In reality I bluffed my way through. I was way underdone in training, and was forcing myself through it. 5 weeks ago I'd had enough, and it was only the enjoyment I get from the XTERRA concept that got me back training hard for one last season goal. It was really quite fitting as things kicked off way back in October... when in a similar scenario I bluffed my way to a win in the Whaka 100. If anything this last 6 months has taught me the importance of

a) base training. Without it quality training and recovery becomes near impossible.
b) This is a hobby... its not job and no one pays me to do it... so I had best make sure I pick fun events and targets and don't "force" it

On Saturday it my mental game I was most proud of. My swim was average, and while well down on the leader it was the 1min30 I gave up to Rich and Scott that was most damaging. Anything more than 30sec and you just don't see someone on this course. Without that visual target the chase becomes very hard. The two of them were battling each other while I was battling myself. I held them at a couple of mins by 2/3 of the bike before they edged out late in the ride.

Onto the run I was over 3min down. They were visably flying and I knew the catch was impossible. That is a tough thing to deal with as I focussed on holding 3rd. That is a difficult mindset, and I bumbled through the first 3-4km I felt awful and was running heavy. Aussie Ben Allen wiped out 1min30 of my near 2min gap in the first lap and it seemed all over. But somehow I dug deep enough to pick up the pace, run a 22min lap (maybe quicker... the first was 23 something) and hold him off.

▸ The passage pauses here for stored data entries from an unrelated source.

/-!
# Rough half-annulus RSW (stub `stub_roughHalfAnnulusRSW`, line `fk-anchor-transfer`, crux `IsingBoundaryRatio`,
stmt-CriticalPhenomena-10650) — status BLOCKED; reduction to the mesh graph with extremal boundary conditions

The registered stub (= `RoughHalfAnnulusRSW`, file `…IsingBoundaryRatioForgettingDefs.lean`) asks, uniformly in
every finite supergraph `(G, Λ)` of the local mesh graph and in every configuration `ξ` of the edges NOT touching
the lattice conformal half-annulus `Ann`, for `P(AnnSep ∩ {ω off Ann = ξ}) ≥ c·P(ω off Ann = ξ)` and
`P(AnnCross ∩ {ω off Ann = ξ}) ≤ (1-c)·P(ω off Ann = ξ)` under the free critical FK-Ising measure of `(G, Λ)`.

1. NOT PROVED (XL). Needed and absent from the tree: Chelkak–Duminil-Copin–Hongler 2016 Thm 1.1 (crossing
   bounds in discrete topological rectangles in terms of the discrete extremal length only, uniform in the
   boundary conditions — its faithful transcription needs simply connected lattice domains with cyclically
   ordered boundary arcs), a bound on the discrete extremal length of the rectangle carved out of the annulus
   sites (Chelkak's toolbox §6–7 + Carathéodory convergence of `Ω_δ` with the corners `φ(±ρ), φ(±Mρ)`),
   and the planar topology of `Ω_δ ⊆ δℤ²` near the rough arcs (a rough-side-to-rough-side open crossing is
   a vertex cut between `In` and the outside; for small `δ` exactly ONE component of the annulus graph touches both rims —
   a closed lattice curve in `closure D` has its inside in `D`, where the grid is full, so a second rim-to-rim
   component creeping along a rough arc is impossible, and necks of `∂D` narrower than `δ` only cut off bays
   that leave the largest mesh component). The tree's FK-Ising RSW (`fkIsing_rsw`, `fkIsing_annulusCrossing_le`)
   is for FLAT rectangles and FULL flat annuli, which do not fit inside `D` around a boundary point.
2. NOT REFUTED: junk sites of `Λ` in the ball (mesh point off `D` or off the largest mesh component) are
   ISOLATED in `G` by local agreement (no walk of positive length, no edge touching `Ann`); an edge of `ξ`
   touching `Ann` makes the cylinder null; `In = ∅` makes `AnnSep` certain and `AnnCross` impossible; the
   "two pieces" obstruction is excluded for small `δ` by the topology in item 1.
3. PROVED HERE — the **boundary-condition and far-graph reduction** (Grimmett 2006 Lemma 4.13/4.14(b); CDH16
   Remark 2.2: a lower/upper bound uniform in `ξ` follows from the free/wired one), for ANY separation event
   `Sep` that is increasing, determined by the edges touching `Ann`, and blind to the graph off the sites of
   `In ∪ Ann`: `roughHalfAnnulusRSWOf_of_meshOf : RoughHalfAnnulusRSWMeshOf Sep → RoughHalfAnnulusRSWOf Sep`,
   whence `roughHalfAnnulusRSW_of_mesh : RoughHalfAnnulusRSWMeshOf AnnSep → RoughHalfAnnulusRSW` (the path
   form `Sep = AnnPathSepG` is the companion file `…RoughHalfAnnulusRSWPath.lean`). The residual TARGET
   `RoughHalfAnnulusRSWMeshOf AnnSep` asks the two bounds for the random-cluster measure of the LOCAL graph `⟨U⟩` spanned by the edges `U` of the
   MESH graph `Ω_δ` touching the annulus, FREE for `Sep` and with all vertices off the annulus WIRED together
   for `AnnCross` — no far graph, no `ξ`, no cylinder. Ingredients: `AnnSep`, `AnnCross` are increasing and
   measurable w.r.t. the edges touching `Ann` (for `AnnCross` once no edge joins `In` straight to the outside,
   which for small mesh is `stub_chartAnnulusSeparation` + the boundary value `φ(0) = a`:
   `exists_forall_not_adj_of_mem_annIn`); they only see the edges at the sites of `In ∪ Ann`, where `G` and
   `Ω_δ` agree (`annSep_of_agree`, `annCross_of_agree`); conditional domination by the extremal local
   measures (`rcMeasure_real_inter_cylinder_le_mul_fromEdgeSet[_of_isLowerSet]`).

References: Grimmett, *The Random-Cluster Model* (2006), Lemma (4.13), (4.14)(b) [`Grimmett2006`]; Chelkak,
Duminil-Copin, Hongler, EJP 21 (2016), Thm 1.1, Rem. 2.2, arXiv:1312.7785 [`ChelkakDuminilCopinHongler2016`];
Chelkak, *Robust discrete complex analysis: a toolbox*, Ann. Probab. 44 (2016), §6–7.
-/

noncomputable section
import Summits.BirchSwinnertonDyer.BirchSwinnertonDyer.Theses.BiquadraticEisensteinDescent
import Literature.NumberTheory.EllipticCurves.HeegnerPoints
import HarnessLib

set_option linter.dupNamespace false
set_option autoImplicit false

/-!
# Sketch (crux-ideate seat 1, g24, round 1) — first lemmas for the crux idea
# `disjoint-divisibility-pigeonhole` on `HeegnerTwistCouplingInSupply` (stmt-BirchSwinnertonDyer-21381)

Lever: for a fixed twist-core level `N₀` and height `Y`, the classes
`S_p(Y) = {d Heegner for N₀, |d| ≤ Y : p ∣ h(d)}` are, for the primes `p` of one dyadic block
`[P, 2P]`, almost disjoint: a class number `h(d) < Y` has at most `log h(d) / log P` prime factors
`≥ P` (`primesDividingInBlock_card_le`, proved).  Double counting (`blockDoubleCount`) bounds the
number of POPULAR primes (`Popular`: `p ∣ h(d)` for at least a `τ`-fraction of the ambient Heegner
discriminants) by `(log Y / log P) / τ`.  An effective, LEVEL-UNIFORM non-vanishing count for the
Heegner quadratic twists of the corner curve (`LevelUniformNonvanishingCount A B`, the L-side input,
NOT in print in this uniformity) then gives the crux conclusion for every non-popular `p` by
pigeonhole (`pigeonholeTransferShape`), i.e. for all but `≪ A (log Y)^{B+1}` primes `p ∈ [P,2P]`
(`exceptionalSetShape`).  The residual for an individual `p` is `¬ Popular` (a Cohen–Lenstra-type
upper-density statement, open).  Nothing below is asserted as true except the two proved counting
lemmas; BSD is not proved by any of this.
-/

noncomputable section

open scoped NumberField Classical
open WeierstrassCurve NumberField
open Literature.NumberTheory.EllipticCurves

namespace Summit.BirchSwinnertonDyer.BirchSwinnertonDyer.Cruxes.HeegnerTwistCouplingInSupply.SeatOneG24

/-! ## Elementary disjointness (S2) -/

/-- A positive integer `h` has at most `log_P h` prime divisors in the block `[P, 2P]`
(indeed at most `log_P h` prime divisors `≥ P`): their product divides `h` and is `≥ P^{#}`. -/
theorem primesDividingInBlock_card_le (P h : ℕ) (hP : 2 ≤ P) (hh : 0 < h) :
    ((Finset.Icc P (2 * P)).filter (fun q => q.Prime ∧ q ∣ h)).card ≤ Nat.log P h := by
  set S := (Finset.Icc P (2 * P)).filter (fun q => q.Prime ∧ q ∣ h) with hS
  have hprime : ∀ q ∈ S, Prime q := by
    intro q hq
    simp only [hS, Finset.mem_filter] at hq
    exact Nat.prime_iff.mp hq.2.1
  have hdvd : ∀ q ∈ S, q ∣ h := by
    intro q hq
    simp only [hS, Finset.mem_filter] at hq
    exact hq.2.2
  have hge : ∀ q ∈ S, P ≤ q := by
    intro q hq
    simp only [hS, Finset.mem_filter, Finset.mem_Icc] at hq
    exact hq.1.1
  have hprod_dvd : (∏ q ∈ S, q) ∣ h := Finset.prod_primes_dvd h hprime hdvd
  have hprod_le : (∏ q ∈ S, q) ≤ h := Nat.le_of_dvd hh hprod_dvd
  have hpow_le : P ^ S.card ≤ ∏ q ∈ S, q := Finset.pow_card_le_prod S (fun q => q) P hge
  have hP1 : 1 < P := by omega
  exact Nat.le_log_of_pow_le hP1 (le_trans hpow_le hprod_le)

/-- Double counting over a dyadic block: if every `d ∈ A` carries a positive "class number"
`hf d` with `log_P (hf d) ≤ L`, then `∑_{P ≤ q ≤ 2P prime} #{d ∈ A : q ∣ hf d} ≤ L · #A`. -/
theorem blockDoubleCount (A : Finset ℤ) (hf : ℤ → ℕ) (P L : ℕ) (hP : 2 ≤ P)
    (hpos : ∀ d ∈ A, 0 < hf d) (hlog : ∀ d ∈ A, Nat.log P (hf d) ≤ L) :
    ∑ q ∈ (Finset.Icc P (2 * P)).filter Nat.Prime, (A.filter (fun d => q ∣ hf d)).card
      ≤ L * A.card := by
  have key : ∀ q ∈ (Finset.Icc P (2 * P)).filter Nat.Prime,
      (A.filter (fun d => q ∣ hf d)).card = ∑ d ∈ A, if q ∣ hf d then 1 else 0 := by
    intro q _
    rw [Finset.card_filter]
  rw [Finset.sum_congr rfl key, Finset.sum_comm]
  have bound : ∀ d ∈ A,
      (∑ q ∈ (Finset.Icc P (2 * P)).filter Nat.Prime, if q ∣ hf d then 1 else 0) ≤ L := by
    intro d hd
    rw [← Finset.card_filter]
    have : ((Finset.Icc P (2 * P)).filter Nat.Prime).filter (fun q => q ∣ hf d)
        = (Finset.Icc P (2 * P)).filter (fun q => q.Prime ∧ q ∣ hf d) := by
      rw [Finset.filter_filter]
    rw [this]
    exact le_trans (primesDividingInBlock_card_le P (hf d) hP (hpos d hd)) (hlog d hd)
  calc ∑ d ∈ A, ∑ q ∈ (Finset.Icc P (2 * P)).filter Nat.Prime, (if q ∣ hf d then 1 else 0)
      ≤ ∑ d ∈ A, L := Finset.sum_le_sum bound
    _ = L * A.card := by rw [Finset.sum_const, smul_eq_mul, mul_comm]

/-! ## The objects of the line (discriminant-indexed predicates matching the crux binders) -/

/-- `d` is the discriminant of an imaginary quadratic field with `|d| > 4` satisfying the Heegner
hypothesis for `N` (every prime of `N` splits). -/
def IsHeegnerDisc (N : ℕ) (d : ℤ) : Prop :=
  ∃ (K : Type) (_ : Field K) (_ : NumberField K),
    IsImaginaryQuadratic K ∧ NumberField.discr K = d ∧ 4 < d.natAbs ∧ SatisfiesHeegnerHypothesis N K

/-- `p` divides the class number of the imaginary quadratic field of discriminant `d`. -/
def IsDivisibleDisc (p : ℕ) (d : ℤ) : Prop :=
  ∃ (K : Type) (_ : Field K) (_ : NumberField K),
    IsImaginaryQuadratic K ∧ NumberField.discr K = d ∧ p ∣ NumberField.classNumber K

/-- The crux conclusion for `(W, p)` realised at the discriminant `d`. -/
def IsCouplingDisc (W : WeierstrassCurve ℚ) [W.IsElliptic] (p : ℕ) (d : ℤ) : Prop :=
  ∃ (K : Type) (_ : Field K) (_ : NumberField K),
    IsImaginaryQuadratic K ∧ NumberField.discr K = d ∧ 4 < d.natAbs ∧
    SatisfiesHeegnerHypothesis (W.conductorNorm ℤ) K ∧
    (W.quadraticTwist (d : ℚ)).entireLFunction 1 ≠ 0 ∧ ¬ p ∣ NumberField.classNumber K

/-- Ambient set `A_N(Y)`: Heegner discriminants for `N` with `|d| ≤ Y` (as a finset of `d ∈ [-Y, -5]`). -/
def ambient (N Y : ℕ) : Finset ℤ :=
  (Finset.Icc (-(Y : ℤ)) (-5)).filter (fun d => IsHeegnerDisc N d)

/-- `S_p ∩ A_N(Y)`: the `p`-divisible members of the ambient set. -/
def divisibleIn (N Y p : ℕ) : Finset ℤ :=
  (ambient N Y).filter (fun d => IsDivisibleDisc p d)

/-- Non-vanishing members of `A_N(Y)` for the curve `W` (`N` will be `W.conductorNorm ℤ`). -/
def nonvanishingIn (W : WeierstrassCurve ℚ) [W.IsElliptic] (N Y : ℕ) : Finset ℤ :=
  (ambient N Y).filter (fun d => (W.quadraticTwist (d : ℚ)).entireLFunction 1 ≠ 0)

/-- `p` is `τ`-POPULAR at height `Y` for the twist-core level `N₀`: at least a `τ`-fraction of the
ambient Heegner discriminants for `N₀` below `Y` have `p ∣ h(d)`.  (Cohen–Lenstra predicts the
fraction `≈ 1/p`; `¬ Popular` for the given `p` is the h-side residual of the line.) -/
def Popular (N₀ Y p : ℕ) (τ : ℝ) : Prop :=
  τ * ((ambient N₀ Y).card : ℝ) ≤ ((divisibleIn N₀ Y p).card : ℝ)

/-- S1 — the L-side input (NOT in print level-uniformly): there are `A, B` such that for every
corner-type curve `W` of conductor `N` and every `Y ≥ N^A`, at least a `(log Y)^{-B}`-fraction of the
Heegner discriminants for `N` below `Y` are non-vanishing twists.  (Routes: level-uniform first
moment + level-uniform sharp second moment; or, in the `j = 1728` corner, Tian–Yuan–Zhang's genus
criterion + Rédei-matrix statistics.) -/
def LevelUniformNonvanishingCount (A B : ℕ) : Prop :=
  ∀ (W : WeierstrassCurve ℚ) [W.IsElliptic] [W.IsGloballyMinimal] [NeZero (W.conductorNorm ℤ)],
    W.HasCM → W.analyticRank = 1 →
    ∀ Y : ℕ, (W.conductorNorm ℤ) ^ A ≤ Y →
      ((ambient (W.conductorNorm ℤ) Y).card : ℝ) / (Real.log Y) ^ B
        ≤ ((nonvanishingIn W (W.conductorNorm ℤ) Y).card : ℝ)

/-- The pigeonhole transfer (shape of the line's composition; routine once the two counting facts
`#nonvanishing > #divisible` inside the SAME ambient set are available): a non-popular prime at a
height where S1 applies yields a coupling discriminant.  Here `N₀` is any level with
`ambient N Y ⊆ ambient N₀ Y` (the twist-core level: Heegner for `N = N₀ p²` implies Heegner for `N₀`). -/
def pigeonholeTransferShape (A B : ℕ) : Prop :=
  LevelUniformNonvanishingCount A B →
  ∀ (W : WeierstrassCurve ℚ) [W.IsElliptic] [W.IsGloballyMinimal] [NeZero (W.conductorNorm ℤ)]
    (p N₀ Y : ℕ), W.HasCM → W.analyticRank = 1 → (W.conductorNorm ℤ) ^ A ≤ Y →
    (∀ d ∈ ambient (W.conductorNorm ℤ) Y, d ∈ ambient N₀ Y) →
    ((divisibleIn N₀ Y p).card : ℝ) < ((ambient (W.conductorNorm ℤ) Y).card : ℝ) / (Real.log Y) ^ B →
    ∃ d : ℤ, IsCouplingDisc W p d

/-- The exceptional-set theorem shape (S2 ⇒): for any level `N₀`, height `Y ≥ 2` and block `[P,2P]`
with `P ≥ 2`, the number of `τ`-popular primes in the block is at most `(log Y / log P + 1) / τ`
(from `blockDoubleCount` with `hf d = h(d) ≤ Y`, i.e. `log_P h(d) ≤ log Y / log P`). -/
def exceptionalSetShape : Prop :=
  ∀ (N₀ Y P : ℕ) (τ : ℝ), 2 ≤ P → 2 ≤ Y → 0 < τ →
    ((((Finset.Icc P (2 * P)).filter Nat.Prime).filter (fun p => Popular N₀ Y p τ)).card : ℝ)
      ≤ (Real.log Y / Real.log P + 1) / τ

/-- What the line proves modulo S1 (all but polylog-many primes per dyadic block), stated for a
fixed twist-core: for every `p ∈ [P, 2P]` outside an exceptional set of size
`≤ (A·log(N₀(2P)²) / log P + 1)·(log Y)^B`, every corner curve `W` of conductor `N₀ p²` admits a
coupling discriminant.  The ∀-crux additionally needs `¬ Popular N₀ Y p ((log Y)^{-B})` for the GIVEN `p`. -/
def almostAllPrimesShape (A B : ℕ) : Prop :=
  ∀ (N₀ P : ℕ), 2 ≤ P → 0 < N₀ →
    ∃ E : Finset ℕ, (E.card : ℝ) ≤
        (↑A * Real.log (↑N₀ * (2 * ↑P) ^ 2) / Real.log P + 1) * (Real.log ((↑N₀ * (2 * ↑P) ^ 2) ^ A)) ^ B ∧
      ∀ (W : WeierstrassCurve ℚ) [W.IsElliptic] [W.IsGloballyMinimal] [NeZero (W.conductorNorm ℤ)]
        (p : ℕ) [Fact p.Prime], W.HasCM → W.analyticRank = 1 → P ≤ p → p ≤ 2 * P → p ∉ E →
        W.conductorNorm ℤ = N₀ * p ^ 2 → ∃ d : ℤ, IsCouplingDisc W p d

end Summit.BirchSwinnertonDyer.BirchSwinnertonDyer.Cruxes.HeegnerTwistCouplingInSupply.SeatOneG24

Somewhere in the last week I found my Mojo again. Somewhere between ice-cream, a few beers, the moto, or just talking crap with mates. Maui's World Champs in October now seems exciting and top 10 result a real possibility on a proper committed buildup (Just need to find a few thousand dollars from somewhere first).

But for the next few weeks its couch time, and Moto time. Looking forward to it

Relative calm, before the Chaos of the swim

Halfway through the run, and trying hard to maintain my gap over Aussie Ben Allen

Of all the places, this is where I found my Mojo... lunchtime Friday, and a net session withe the kids at Broadlands School.

LAst week and the Meridian Kids Jam. Cool to see such entusiasm. Also stoked to see a big group of the Rotorua Junior Development group riders (12/13/14yr olds) turn up and volunteer. How come the rest of our Elite athletes aren't that professional?